As the fourth most deadly cancer and the sixth most common cancer in the world, liver cancer poses a serious threat to human health [1]. The prevention and treatment of liver cancer require effective clinical diagnosis technologies [2]. Computed tomography (CT) or magnetic resonance imaging (MRI) have been widely used to detect abnormalities of the liver by analyzing the shape and texture of the liver captured in these medical images[3, 4]. In most clinical applications, delineation and detection of livers and liver tumors are still manually performed by human experts, such as radiologists and oncologists. However, manual image processing is time-consuming and heavily relies on experience. Therefore, it is necessary to develop an effective method for automatically identifying or measuring liver tumors in 3D space to facilitate diagnosis and treatments. So far, fully automatic segmentation of liver and liver tumors from medical images is still impeded by several obstacles[5]. First, the intensity and resolution of liver images are sensitive to different acquisition schemes and modalities of scanners; Second, the shape, size, number, and locations of liver tumors are diverse. Last but not least, it is difficult to distinguish between a liver tumor and surrounding liver tissues due to low contrast.

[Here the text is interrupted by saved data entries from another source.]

/-- **Cauchy representation from the Poisson log-majorant.** Let `g` be holomorphic on the open
upper half-plane, with vertical boundary values `b = bdryValue g` almost everywhere
(`HasBdryValues g`), `b ∈ L²(ℝ)`, and satisfying Conrey–Li's membership inequality
`log|g(x+iy)| ≤ (y/π)∫ log|b(t)| dt/((t−x)²+y²)` (`HasPoissonLogMajorant g`). Then
`∫ b(t)/(t − w) dt = 2πi g(w)` for `Im w > 0` and `∫ b(t)/(t − a) dt = 0` for `Im a < 0` — the
Cauchy formula behind Conrey–Li's (2.6). Proof: `G = g/(z+i) ∈ H²` (`hardy_bound_of_logMajorant`),
Cauchy's formula for the boundary-regular translates `G(· + iε)` (tree `HalfPlaneCauchy`), the
limit `ε → 0⁺` by Vitali along the a.e. vertical limits, and partial fractions; the bounded-type
clause of the printed definition is not needed. [cite: ConreyLi2000, §2 (2.6)] -/
theorem cauchy_integral_of_logMajorant (hg : DifferentiableOn ℂ g {z : ℂ | 0 < z.im})
    (hbv : HasBdryValues g) (hb : MemLp (bdryValue g) 2 volume) (hP : HasPoissonLogMajorant g) :
    (∀ w : ℂ, 0 < w.im → ∫ t : ℝ, bdryValue g t / ((t : ℂ) - w) = 2 * π * I * g w) ∧
      ∀ a : ℂ, a.im < 0 → ∫ t : ℝ, bdryValue g t / ((t : ℂ) - a) = 0 := by
  set b := bdryValue g with hbdef
  have hb2 : Integrable fun t : ℝ ↦ ‖b t‖ ^ 2 := (memLp_two_iff_integrable_sq_norm hb.1).1 hb
  -- `G = g/(z + i)` and its Hardy bound
  set G : ℂ → ℂ := fun z ↦ g z / (z + I) with hGdef
  have hGd : DifferentiableOn ℂ G {z : ℂ | 0 < z.im} := differentiableOn_div_add_I hg
  set M : ℝ := Real.sqrt (2 * π + 2 * ∫ t : ℝ, ‖b t‖ ^ 2) with hM
  have hM0 : 0 ≤ M := Real.sqrt_nonneg _
  have h2 : ∀ y : ℝ, 0 < y → Integrable (fun x : ℝ ↦ ‖G (x + y * I)‖ ^ 2) :=
    fun y hy ↦ (hardy_bound_of_logMajorant hg hP hb hy).1
  have hMb : ∀ y : ℝ, 0 < y → ∫ x : ℝ, ‖G (x + y * I)‖ ^ 2 ≤ M ^ 2 := by
    intro y hy
    rw [hM, Real.sq_sqrt (by positivity)]
    exact (hardy_bound_of_logMajorant hg hP hb hy).2
  -- Cauchy's formulas for the translates `G(· + iε)`
  have hC : ∀ ε : ℝ, 0 < ε →
      (∀ w : ℂ, 0 < w.im → ∫ x : ℝ, G (x + ε * I) / ((x : ℂ) - w) = 2 * π * I * G (w + ε * I)) ∧
      (∀ a : ℂ, a.im < 0 → ∫ x : ℝ, G (x + ε * I) / ((x : ℂ) - a) = 0) := by
    intro ε hε
    obtain ⟨hd, hi, hbd⟩ := translate_hypotheses_of_hardy hGd h2 hMb hM0 hε
    have hCpos : (0 : ℝ) ≤ 2 * M / √π := by positivity
    exact ⟨fun w hw ↦ integral_div_sub_eq_of_im_pos (R₀ := 0) hCpos hd hi hbd hw,
      fun a ha ↦ integral_div_sub_eq_zero_of_im_neg (R₀ := 0) hCpos hd hi hbd ha⟩
  -- the sequence `ε_n = 1/(n+1) → 0⁺`
  set ε : ℕ → ℝ := fun n ↦ 1 / ((n : ℝ) + 1) with hε
  have hεpos : ∀ n, 0 < ε n := fun n ↦ by
    show 0 < 1 / ((n : ℝ) + 1)
    positivity
  have hεlim : Tendsto ε atTop (𝓝 0) := tendsto_one_div_add_atTop_nhds_zero_nat
  have hεlim' : Tendsto ε atTop (𝓝[>] 0) :=
    tendsto_nhdsWithin_iff.2 ⟨hεlim, Eventually.of_forall hεpos⟩
  have hεC : Tendsto (fun n ↦ ((ε n : ℝ) : ℂ) * I) atTop (𝓝 0) := by
    have h := (continuous_ofReal.tendsto 0).comp hεlim
    have : Tendsto (fun n ↦ ((ε n : ℝ) : ℂ) * I) atTop (𝓝 (((0 : ℝ) : ℂ) * I)) :=
      h.mul tendsto_const_nhds
    simpa using this
  -- the boundary function `β = b/(t + i)` of `G`
  have hβm : AEStronglyMeasurable (fun t : ℝ ↦ b t / ((t : ℂ) + I)) volume := by
    have hcont : Continuous fun t : ℝ ↦ ((t : ℂ) + I)⁻¹ :=
      (continuous_ofReal.add continuous_const).inv₀ ofReal_add_I_ne_zero
    exact (hb.1.mul hcont.aestronglyMeasurable).congr (ae_of_all _ fun t ↦ by
      simp [div_eq_mul_inv])
  have hβ : MemLp (fun t : ℝ ↦ b t / ((t : ℂ) + I)) 2 volume := by
    rw [memLp_two_iff_integrable_sq_norm hβm]
    refine hb2.mono' (hβm.norm.pow 2) (ae_of_all _ fun t ↦ ?_)
    rw [Real.norm_of_nonneg (by positivity), norm_div]
    have h1 : 1 ≤ ‖(t : ℂ) + I‖ := by
      have : |((t : ℂ) + I).im| ≤ ‖(t : ℂ) + I‖ := Complex.abs_im_le_norm _
      simpa using this
    rw [div_pow]
    exact div_le_self (sq_nonneg _) (one_le_pow₀ h1)
  -- a.e. vertical limits of `G`
  have hlimG : ∀ᵐ t : ℝ, Tendsto (fun n ↦ G (t + ε n * I)) atTop (𝓝 (b t / ((t : ℂ) + I))) := by
    filter_upwards [hbv] with t ht
    have h1 : Tendsto (fun n ↦ g (t + ε n * I)) atTop (𝓝 (b t)) := ht.comp hεlim'
    have h2 : Tendsto (fun n ↦ (t : ℂ) + ε n * I + I) atTop (𝓝 ((t : ℂ) + I)) := by
      have : Tendsto (fun n ↦ (t : ℂ) + ((ε n : ℝ) : ℂ) * I + I) atTop (𝓝 ((t : ℂ) + 0 + I)) :=
        (tendsto_const_nhds.add hεC).add tendsto_const_nhds
      simpa using this
    exact h1.div h2 (ofReal_add_I_ne_zero t)
  -- the weak limit against `(t − c)⁻¹`
  have hlimI : ∀ c : ℂ, c.im ≠ 0 → Tendsto (fun n ↦ ∫ t : ℝ, G (t + ε n * I) * ((t : ℂ) - c)⁻¹)
      atTop (𝓝 (∫ t : ℝ, b t / ((t : ℂ) + I) * ((t : ℂ) - c)⁻¹)) := by
    intro c hc
    refine tendsto_integral_mul_of_norm_sq_le (f := fun n (t : ℝ) ↦ G (t + ε n * I))
      (fun n ↦ ?_) (fun n ↦ h2 (ε n) (hεpos n)) hM0 (fun n ↦ hMb (ε n) (hεpos n)) hβ
      (memLp_two_inv_ofReal_sub hc) hlimG
    exact (continuous_line_of_differentiableOn hGd (hεpos n)).aestronglyMeasurable
  -- upper half-plane: `∫ β/(t − w) = 2πi G(w)`
  have hup : ∀ w : ℂ, 0 < w.im →
      ∫ t : ℝ, b t / ((t : ℂ) + I) * ((t : ℂ) - w)⁻¹ = 2 * π * I * G w := by
    intro w hw
    have hseq : (fun n ↦ ∫ t : ℝ, G (t + ε n * I) * ((t : ℂ) - w)⁻¹)
        = fun n ↦ 2 * π * I * G (w + ε n * I) := by
      funext n
      rw [← ((hC (ε n) (hεpos n)).1 w hw)]
      simp_rw [div_eq_mul_inv]
    have hGc : Tendsto (fun n ↦ 2 * π * I * G (w + ε n * I)) atTop (𝓝 (2 * π * I * G w)) := by
      have hcont : ContinuousAt G w := (hGd.differentiableAt (isOpen_uhp.mem_nhds hw)).continuousAt
      have hpath : Tendsto (fun n ↦ w + ε n * I) atTop (𝓝 w) := by
        have : Tendsto (fun n ↦ w + ((ε n : ℝ) : ℂ) * I) atTop (𝓝 (w + 0)) :=
          tendsto_const_nhds.add hεC
        simpa using this
      exact tendsto_const_nhds.mul (hcont.tendsto.comp hpath)
    have h := hlimI w hw.ne'
    rw [hseq] at h
    exact tendsto_nhds_unique h hGc
  -- lower half-plane: `∫ β/(t − a) = 0`
  have hdown : ∀ a : ℂ, a.im < 0 → ∫ t : ℝ, b t / ((t : ℂ) + I) * ((t : ℂ) - a)⁻¹ = 0 := by
    intro a ha
    have hseq : (fun n ↦ ∫ t : ℝ, G (t + ε n * I) * ((t : ℂ) - a)⁻¹) = fun _ ↦ (0 : ℂ) := by
      funext n
      rw [← ((hC (ε n) (hεpos n)).2 a ha)]
      simp_rw [div_eq_mul_inv]
    have h := hlimI a ha.ne
    rw [hseq] at h
    exact tendsto_nhds_unique h tendsto_const_nhds
  -- partial fractions
  have hIb : ∀ c : ℂ, c.im ≠ 0 → Integrable fun t : ℝ ↦ b t / ((t : ℂ) - c) :=
    fun c hc ↦ integrable_div_ofReal_sub hb.1 hb2 hc
  have hIbI : Integrable fun t : ℝ ↦ b t / ((t : ℂ) + I) := by
    have := hIb (-I) (by simp)
    simpa [sub_neg_eq_add] using this
  set c₀ : ℂ := ∫ t : ℝ, b t / ((t : ℂ) + I) with hc₀
  have hpf : ∀ c : ℂ, c.im ≠ 0 → c + I ≠ 0 →
      ∫ t : ℝ, b t / ((t : ℂ) + I) * ((t : ℂ) - c)⁻¹
        = (c + I)⁻¹ * ((∫ t : ℝ, b t / ((t : ℂ) - c)) - c₀) := by
    intro c hc hcI
    have hpt : ∀ t : ℝ, b t / ((t : ℂ) + I) * ((t : ℂ) - c)⁻¹
        = (c + I)⁻¹ * (b t / ((t : ℂ) - c) - b t / ((t : ℂ) + I)) := by
      intro t
      have h1 := ofReal_add_I_ne_zero t
      have h2 := ofReal_sub_ne_zero' hc t
      field_simp
      ring
    simp_rw [hpt]
    rw [integral_const_mul, integral_sub (hIb c hc) hIbI]
  -- the constant `c₀ = ∫ b/(t + i)` vanishes: it equals `∫ b/(t + iR)` for every `R ≥ 2`
  have hc₀R : ∀ n : ℕ, ∫ t : ℝ, b t / ((t : ℂ) + (((n : ℝ) + 2 : ℝ) : ℂ) * I) = c₀ := by
    intro n
    set a : ℂ := -((((n : ℝ) + 2 : ℝ) : ℂ) * I) with ha
    have hn2 : (0 : ℝ) < (n : ℝ) + 2 := by positivity
    have haim_eq : a.im = -((n : ℝ) + 2) := by
      rw [ha, neg_im, Complex.mul_im, Complex.ofReal_re, Complex.ofReal_im, Complex.I_re,
        Complex.I_im]
      ring
    have haim : a.im < 0 := by rw [haim_eq]; linarith
    have haI : a + I ≠ 0 := by
      intro h
      have := congrArg Complex.im h
      rw [add_im, haim_eq, Complex.I_im, Complex.zero_im] at this
      linarith
    have h := hpf a haim.ne haI
    rw [hdown a haim] at h
    have h' : (∫ t : ℝ, b t / ((t : ℂ) - a)) - c₀ = 0 := by
      have := (mul_eq_zero.1 h.symm).resolve_left (inv_ne_zero haI)
      exact this
    rw [sub_eq_zero] at h'
    rw [← h', ha]
    simp_rw [sub_neg_eq_add]
  have hc₀0 : c₀ = 0 := by
    have h := tendsto_integral_div_add_mul_I hb
    rw [show (fun n : ℕ ↦ ∫ t : ℝ, b t / ((t : ℂ) + (((n : ℝ) + 2 : ℝ) : ℂ) * I)) = fun _ ↦ c₀
      from funext hc₀R] at h
    exact tendsto_nhds_unique tendsto_const_nhds h
  refine ⟨fun w hw ↦ ?_, fun a ha ↦ ?_⟩
  · -- `Im w > 0`
    have hwI : w + I ≠ 0 := by
      intro h
      have := congrArg Complex.im h
      simp at this
      linarith
    have h := hpf w hw.ne' hwI
    rw [hup w hw, hc₀0, sub_zero] at h
    -- `2πi G(w) = (w + i)⁻¹ ∫ b/(t − w)` with `G(w) = g(w)/(w + i)`
    have hG : G w = g w / (w + I) := rfl
    rw [hG] at h
    have h' : (w + I) * (2 * π * I * (g w / (w + I)))
        = (w + I) * ((w + I)⁻¹ * ∫ t : ℝ, b t / ((t : ℂ) - w)) := congrArg (fun z ↦ (w + I) * z) h
    rw [← mul_assoc (w + I) (w + I)⁻¹, mul_inv_cancel₀ hwI, one_mul] at h'
    rw [← h', mul_comm, mul_assoc, div_mul_cancel₀ _ hwI]
  · -- `Im a < 0`
    by_cases haI : a + I = 0
    · have : a = -I := eq_neg_of_add_eq_zero_left haI
      rw [this]
      simp_rw [sub_neg_eq_add]
      exact hc₀0
    · have h := hpf a ha.ne haI
      rw [hdown a ha, hc₀0, sub_zero] at h
      exact ((mul_eq_zero.1 h.symm).resolve_left (inv_ne_zero haI))

end Cauchy

/-! ## E. Conrey–Li (2.6): the kernel `K(w, ·)` reproduces every element of `𝓕(W)` -/

namespace SpaceF

variable {W : ℂ → ℂ}

/-- **Cauchy representation of the elements of `𝓕(W)`.** For `W` analytic and zero-free on the
open upper half-plane and `F ∈ 𝓕(W)` (`SpaceF.Mem W F`, Conrey–Li's definition as typed), with
`b = bdryValue (F/W)` the boundary function of `F/W`:
`∫ b(t)/(t − w) dt = 2πi F(w)/W(w)` for `Im w > 0` and `∫ b(t)/(t − a) dt = 0` for `Im a < 0`.
[cite: ConreyLi2000, §2 (2.6)] -/
theorem cauchy_integral_of_mem (hW : DifferentiableOn ℂ W {z : ℂ | 0 < z.im})
    (hW0 : ∀ z : ℂ, 0 < z.im → W z ≠ 0) {F : ℂ → ℂ} (hF : Mem W F) :
    (∀ w : ℂ, 0 < w.im →
      ∫ t : ℝ, bdryValue (fun z ↦ F z / W z) t / ((t : ℂ) - w) = 2 * π * I * (F w / W w)) ∧
      ∀ a : ℂ, a.im < 0 → ∫ t : ℝ, bdryValue (fun z ↦ F z / W z) t / ((t : ℂ) - a) = 0 := by
  obtain ⟨hFd, -, hbv, hL2, hP⟩ := hF
  have hg : DifferentiableOn ℂ (fun z ↦ F z / W z) {z : ℂ | 0 < z.im} := hFd.div hW hW0
  exact cauchy_integral_of_logMajorant hg hbv hL2 hP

Many automated, semi-automated, and interactive segmentation methods have been proposed for liver and liver tumor segmentation [6–11]. Compared with manual segmentation, these methods indeed improved the efficiency of segmentation. However, these algorithms were typically designed for specific clinical applications, so it is hard to deploy them in other applications without strong expertise in algorithm development and careful calibration. In the recent two decades, deep learning, which employs convolutional neural networks with many hidden layers in the depth, has gained considerable attention. Numerous studies and machine learning competitions have demonstrated that they can achieve impressive performance in tackling a variety of image processing tasks[12]. As high-performance computing sources (such as GPUs) and open-source deep learning libraries have been available, it becomes more convenient to implement deep learning models, and the time for training millions of model parameters using a large dataset is significantly decreased. Therefore, in this study, we tackled liver tumor segmentation using deep learning.

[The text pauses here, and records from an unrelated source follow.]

import Summits.QuantumFields.BalabanUV.Beta.GAN24.TransportRows
import Summits.QuantumFields.BalabanUV.Beta.MixedJetTablesPlug

/-!
# `BalabanUV.Beta.GAN24.TransportRowsRoot` — binder row G-an2-4 / (CONV-C), W-slot road «W3»: END #1's SOCKET CERTIFICATE (`TransportRows.t2Shape_three_of_rows_F3`)
# AT THE ROOTED BORDER `vh₂SAt (toSite r) Lc` (`r ∈ box (3+1) Lc`) — referee r53 (w9) ROOT ALIGNMENT, row (B) of the row owner's `SLOT-COVERAGE.md`
# (the β-lead's literal `MixedJetTablesPlug.JsBalAn1` / `JsBalAn1Ctr`, road BF-x's family)

NOT IN PRINT; OUR PROOF ATTEMPT (row owner b2b-balaban-gan24-p1, gen 6).  [folklore] composition: the proofs of leaf-10/12/19's `TransportRows.t2Shape_three_of_rows_F3(_record)`
and `T2SlotOfHW.locStencil₂_unitS₂_T2Of_zero` VERBATIM with an1's base border `vh₂S d Lc = vh₂SAt 0 Lc` replaced by the rooted border `vh₂SAt (toSite r) Lc`
(`AveragingMixedJetTables.biLoc_vh₂SAt`, box root); the F3 rows (`transport_rows_three_symZ`) and END #1 (`WSlotT2OfPieces.t2Shape_of_rows`) are border-free and used BY NAME.
HONEST FRAMING (cell contract, verbatim): «discharging `BetaPertH` makes Bałaban's UV stability UNCONDITIONAL — a real constructive-QFT result; it is NOT the
continuum limit and NOT the Clay problem.»  HONEST DEPENDENCY (verbatim): «continuum YM on T⁴ ⇐ BetaPertH ∧ nine spine estimates (0/9 proved); BetaPertH ⇐ (D1)
∧ (D4) ∧ CAP+tail; G-an2-4 gates asym, D1 and NE2/3/4.»  Discharges NOTHING by itself (rows `hsplit`/`hb`/`hZ` and the pin stay binders); 0 `def`, 0 cite,
0 `def … : Prop`, 0 sorry; NOT «W-slot closed», NEVER «G-an2-4 closed», NOT (CONV-C) for `G_k/H_k`; NOT BetaPertH, NOT continuum, NOT Clay.
-/

noncomputable section

open Finset
open scoped BigOperators
open Literature.MathematicalPhysics.QuantumFieldTheory
open Literature.MathematicalPhysics.QuantumFieldTheory.Balaban1983to89
open Literature.MathematicalPhysics.QuantumFieldTheory.Balaban1983to89.Beta
open AffineAveraging (box toSite)
open ExpKernelCalculus (MKer Decays shiftK)
open OneStepResolventKernel (Fib)
open OneStepKernelFamily (KInvStep)
open StepJetData (mfNeg)
open Summit.QuantumFields.BalabanUV.Beta.HessKerDressedUnits (unitK)
open BalabanCompositeJets (LocStencil₂ LocStencil₂.nonneg)
open BalabanStepW2 (T2Of locStencil₂_smul' locStencil₂_add' locStencil₂_mfNeg)
open WilsonBiStencil (wilsonW₂ wBound₂ biLoc_wilsonW₂)
open AveragingMixedJetTables (vh₂SAt vh2Abs biLoc_vh₂SAt)
open Summit.QuantumFields.BalabanUV.Beta.SecondOrderUnits (unitS₂)
open Summit.QuantumFields.BalabanUV.Beta.GAN24.CombesThomas (UnitDecayK sfStep smStep)
open Summit.QuantumFields.BalabanUV.Beta.GAN24.T2RecursionAffine (lin4)
open Summit.QuantumFields.BalabanUV.Beta.GAN24.Push4Iter (BiTab)
open Summit.QuantumFields.BalabanUV.Beta.GAN24.AffineUnroll (transport)
open Summit.QuantumFields.BalabanUV.Beta.GAN24.BiStencilZeroMode (zmode)
open Summit.QuantumFields.BalabanUV.Beta.GAN24.TransportIrrelevantSym (zfreeSym_of_zfree)
open Summit.QuantumFields.BalabanUV.Beta.GAN24.WSlotT2OfPieces (shape_of_rows)
open Summit.QuantumFields.BalabanUV.Beta.GAN24.T2SlotUnits (unitS₂_T2Of_zero)
open Summit.QuantumFields.BalabanUV.Beta.GAN24.TransportRows (inv_natCast_nonneg inv_natCast_lt_one transport_rows_three_symZ)

namespace Summit.QuantumFields.BalabanUV.Beta.GAN24.TransportRowsRoot

section Zero

variable {d : ℕ} {Lc : ℕ} [NeZero Lc] {r : Fin (d + 1) → ℕ}

/-- [folklore] **ROW W3-F4c AT THE ROOTED BORDER**: member `0` of the normalised family `unitS₂_0 (T2Of … (vh₂SAt (toSite r) Lc) mixFF 0) = cE₂•wilsonW₂ + cB•mfNeg ∘ vh₂SAt`
is a `LocStencil₂` family at EVERY rate `δ ≥ 0` (finite range), constant `|cE₂|·wBound₂·e^{8δ} + |cB|·vh2Abs (toSite r)·e^{6(d+1)Lc δ}` — `T2SlotOfHW.locStencil₂_unitS₂_T2Of_zero`
with `biLoc_vh₂SAt` (box root) for `locStencil₂_vh₂S`. -/
theorem locStencil₂_unitS₂_T2Of_zero_at (hLc : 1 ≤ Lc) (hr : r ∈ box (d + 1) Lc) (cE cVH cΛ cE₂ cB : ℝ) (T : Fin 4 → Fin 4 → Fin 4 → Fin 4 → ℝ)
    (mixFF : Fin (d + 1) → (Fin (d + 1) → ℤ) → Fin (d + 1) → (Fin (d + 1) → ℤ) → MKer (d + 1) (Fib d)) {δ : ℝ} (hδ : 0 ≤ δ) :
    LocStencil₂ (unitS₂ (sfStep Lc 0) (smStep d Lc 0) (T2Of d Lc cE cVH cΛ cE₂ cB T (vh₂SAt (toSite r) Lc) mixFF 0))
      (|cE₂| * (wBound₂ d T * Real.exp (8 * δ)) + |cB| * (vh2Abs (toSite r) Lc * Real.exp (6 * ((d : ℝ) + 1) * Lc * δ))) δ := by
  rw [unitS₂_T2Of_zero]
  have hWil : LocStencil₂ (wilsonW₂ d T) (wBound₂ d T * Real.exp (8 * δ)) δ := fun κ u κ' u' => biLoc_wilsonW₂ T hδ κ u κ' u'
  have hB : LocStencil₂ (vh₂SAt (toSite r) Lc) (vh2Abs (toSite r) Lc * Real.exp (6 * ((d : ℝ) + 1) * Lc * δ)) δ :=
    fun κ u κ' u' => biLoc_vh₂SAt hLc hr hδ κ u κ' u'
  exact locStencil₂_add' (locStencil₂_smul' cE₂ hWil) (locStencil₂_smul' cB (locStencil₂_mfNeg hB))

end Zero

section Three

variable {Lc : ℕ} [NeZero Lc] {CK mK : ℝ} {r : Fin (3 + 1) → ℕ}

/-- **SOCKET CERTIFICATE, END #1 (`ZfreeSym` form) AT THE ROOTED BORDER `vh₂SAt (toSite r) Lc`**: `TransportRows.t2Shape_three_of_rows_F3` VERBATIM with the tower
`T♮_j := unitS₂_j (T2Of 3 Lc cE cVH cΛ cE₂ cB Tc (vh₂SAt (toSite r) Lc) mixFF j)`; F3a/F3b by `transport_rows_three_symZ` (border-free), F4c by `locStencil₂_unitS₂_T2Of_zero_at`;
`hsplit` (F1a), `hb` (F4a), `hZ` (F2a) and the pin remain the END's binders at this instantiation. -/
theorem t2Shape_three_of_rows_F3_at (hLc : 2 ≤ Lc) (hr : r ∈ box (3 + 1) Lc) (hK : UnitDecayK 3 Lc (sfStep Lc) (smStep 3 Lc) CK mK) (hmK : 0 < mK)
    (cE cVH cΛ cE₂ cB : ℝ) (Tc : Fin 4 → Fin 4 → Fin 4 → Fin 4 → ℝ) (mixFF : BiTab 3) (b : ℕ → BiTab 3) (mom : BiTab 3 → ℝ)
    {δin Cb : ℝ} (hδin : 0 < δin) (hpin : |cE₂| ≤ (Lc : ℝ) ^ (2 * (3 + 1)))
    (hsplit : ∀ n, unitS₂ (sfStep Lc n) (smStep 3 Lc n) (T2Of 3 Lc cE cVH cΛ cE₂ cB Tc (vh₂SAt (toSite r) Lc) mixFF n) =
      transport (fun j => lin4 (cE₂ * (Lc : ℝ) ^ (2 * (3 + 1))) (unitK (sfStep Lc j) (smStep 3 Lc j) (KInvStep (d := 3) Lc j)) Lc) 0 n
          (unitS₂ (sfStep Lc 0) (smStep 3 Lc 0) (T2Of 3 Lc cE cVH cΛ cE₂ cB Tc (vh₂SAt (toSite r) Lc) mixFF 0)) +
        ∑ i ∈ Finset.range n, transport (fun j => lin4 (cE₂ * (Lc : ℝ) ^ (2 * (3 + 1))) (unitK (sfStep Lc j) (smStep 3 Lc j) (KInvStep (d := 3) Lc j)) Lc)
          (i + 1) (n - 1 - i) (b i))
    (hb : ∀ m, LocStencil₂ (b m) Cb δin ∧ mom (b m) ≤ Cb)
    (hZ : ∀ m, (∀ κ u κ' u' t, b m κ (u + (Lc : ℤ) • t) κ' (u' + (Lc : ℤ) • t) = shiftK (-((Lc : ℤ) • t)) (b m κ u κ' u')) ∧
      (∀ κ κ' κ₁ κ₂, zmode Lc (b m) κ κ' (Sum.inl κ₁) (Sum.inl κ₂) + zmode Lc (b m) κ' κ (Sum.inl κ₁) (Sum.inl κ₂) = 0)) :
    ∃ C₂ δ₂ : ℝ, 0 < δ₂ ∧ ∀ j, LocStencil₂ (unitS₂ (sfStep Lc j) (smStep 3 Lc j) (T2Of 3 Lc cE cVH cΛ cE₂ cB Tc (vh₂SAt (toSite r) Lc) mixFF j)) C₂ δ₂ := by
  have hLc1 : 1 ≤ Lc := le_trans (by norm_num) hLc
  obtain ⟨CT, CT', δT, -, hCT', hδT, -, hT, hTirr⟩ := transport_rows_three_symZ hLc1 hK hmK cE₂ hδin mom
  exact ⟨_, δT, hδT, shape_of_rows (d := 3)
    (fun n => unitS₂ (sfStep Lc n) (smStep 3 Lc n) (T2Of 3 Lc cE cVH cΛ cE₂ cB Tc (vh₂SAt (toSite r) Lc) mixFF n)) b
    (transport (fun j => lin4 (cE₂ * (Lc : ℝ) ^ (2 * (3 + 1))) (unitK (sfStep Lc j) (smStep 3 Lc j) (KInvStep (d := 3) Lc j)) Lc))
    (fun X => (∀ κ u κ' u' t, X κ (u + (Lc : ℤ) • t) κ' (u' + (Lc : ℤ) • t) = shiftK (-((Lc : ℤ) • t)) (X κ u κ' u')) ∧
      (∀ κ κ' κ₁ κ₂, zmode Lc X κ κ' (Sum.inl κ₁) (Sum.inl κ₂) + zmode Lc X κ' κ (Sum.inl κ₁) (Sum.inl κ₂) = 0))
    mom hCT' inv_natCast_nonneg (inv_natCast_lt_one hLc) hsplit (hT hpin) (hTirr hpin) hb hZ
    (locStencil₂_unitS₂_T2Of_zero_at (d := 3) hLc1 hr cE cVH cΛ cE₂ cB Tc mixFF hδin.le)⟩

/-- **SOCKET CERTIFICATE, END #1 (record-`Zfree` form) AT THE ROOTED BORDER** — via `zfreeSym_of_zfree`. -/
theorem t2Shape_three_of_rows_F3_record_at (hLc : 2 ≤ Lc) (hr : r ∈ box (3 + 1) Lc) (hK : UnitDecayK 3 Lc (sfStep Lc) (smStep 3 Lc) CK mK) (hmK : 0 < mK)
    (cE cVH cΛ cE₂ cB : ℝ) (Tc : Fin 4 → Fin 4 → Fin 4 → Fin 4 → ℝ) (mixFF : BiTab 3) (b : ℕ → BiTab 3) (mom : BiTab 3 → ℝ)
    {δin Cb : ℝ} (hδin : 0 < δin) (hpin : |cE₂| ≤ (Lc : ℝ) ^ (2 * (3 + 1)))
    (hsplit : ∀ n, unitS₂ (sfStep Lc n) (smStep 3 Lc n) (T2Of 3 Lc cE cVH cΛ cE₂ cB Tc (vh₂SAt (toSite r) Lc) mixFF n) =
      transport (fun j => lin4 (cE₂ * (Lc : ℝ) ^ (2 * (3 + 1))) (unitK (sfStep Lc j) (smStep 3 Lc j) (KInvStep (d := 3) Lc j)) Lc) 0 n
          (unitS₂ (sfStep Lc 0) (smStep 3 Lc 0) (T2Of 3 Lc cE cVH cΛ cE₂ cB Tc (vh₂SAt (toSite r) Lc) mixFF 0)) +
        ∑ i ∈ Finset.range n, transport (fun j => lin4 (cE₂ * (Lc : ℝ) ^ (2 * (3 + 1))) (unitK (sfStep Lc j) (smStep 3 Lc j) (KInvStep (d := 3) Lc j)) Lc)
          (i + 1) (n - 1 - i) (b i))
    (hb : ∀ m, LocStencil₂ (b m) Cb δin ∧ mom (b m) ≤ Cb)
    (hZ : ∀ m, (∀ κ u κ' u' t, b m κ (u + (Lc : ℤ) • t) κ' (u' + (Lc : ℤ) • t) = shiftK (-((Lc : ℤ) • t)) (b m κ u κ' u')) ∧
      (∀ κ κ' κ₁ κ₂, zmode Lc (b m) κ κ' (Sum.inl κ₁) (Sum.inl κ₂) = 0)) :
    ∃ C₂ δ₂ : ℝ, 0 < δ₂ ∧ ∀ j, LocStencil₂ (unitS₂ (sfStep Lc j) (smStep 3 Lc j) (T2Of 3 Lc cE cVH cΛ cE₂ cB Tc (vh₂SAt (toSite r) Lc) mixFF j)) C₂ δ₂ :=
  t2Shape_three_of_rows_F3_at hLc hr hK hmK cE cVH cΛ cE₂ cB Tc mixFF b mom hδin hpin hsplit hb (fun m => zfreeSym_of_zfree (hZ m))

end Three

end Summit.QuantumFields.BalabanUV.Beta.GAN24.TransportRowsRoot

end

Despite the merits of deep learning, deep convolutional networks are susceptible to suffering gradient vanishing in their shallow layers, because their weights are often trained by backpropagation of gradients from their deep layers in stochastic optimization[13]. As a result, deep networks may be trained very slowly and even cannot be trained toward the required accuracy in performing tasks. Therefore, we proposed a Dynamic Context Encoder Network (DCE-Net) to perform automatic liver tumor segmentation from CT images. The DCE-Net features the U-Net architecture, but it included multiple mechanisms such as dynamic convolution and context extraction to promote feature extraction as well as feed more accurate context information from downsampling layers to upsampling layers. A liver tumor CT image dataset of LiTS2017 was used to train and test the DCE-Net, which segments the liver tumor region on each CT slice. The 3D model of a liver tumor was ultimately reconstructed by integrating segmented tumor masks on all CT slices. As the LiTS2017 dataset only includes 194 CT volumes of liver tumor patients, learning CT slices can greatly boost samples for deep neural network training, which needs sufficient data to avoid high bias and variance.
With the advent of the fully convolutional neural network (CNN), many researchers have used it in medical image processing and proved its utility for liver tumor segmentation [14–16]. Chung et al. introduced a CNN for liver segmentation on abdominal CT images and investigated the performance of model generalization and accuracy. They showed that an auto-context algorithm can improve the generalization of CNN[17]. Hong et al. proposed an automatic segmentation framework based on a 3D U-Net with dense connections and global refinement. They learned a probability map of the liver boundary as a prior shape to reduce the influence of the surrounding tissues on the detection of the tumor region[18]. Luan et al. introduced an attention mechanism to their network (S-NET) for segmentation of liver tumors from CT images. The attention mechanism was used to find the corresponding relationship between the layers in the contraction and expansion paths[19]. Hu et al. proposed a scale-attention deep learning network (SA-NET), which extracted features with different scales in the residual modules, and the scale-attention capability was enforced by the attention module[20]. Zhang et al. proposed a dynamic scale attention mechanism that assigns adaptive weights to multi-scale convolutions, and modeled spatial long-range dependencies by Axis Attention to improve the capability of model generalization[21]. Wu et al. proposed a hybrid framework for liver tumor segmentation in multi-phase images and developed a cascade region-based CNN to locate the tumors[22].
Although impressive results have been achieved in previous works, several limitations remain to be further addressed. First, the architecture of CNNs has become more sophisticated due to incorporating more structures and mechanisms, whereas they appear to be less effective in the fusion of the spatial feature information from the downsampling path to the upsampling path. In addition, when CNNs are implemented to directly segment 3D medical images (e.g., CT and MRI), 3D convolution requires more trainable weights than 2D convolution. Thus, it may lead to overfitting and poor generalization, especially when the amount of 3D medical images for training is insufficient.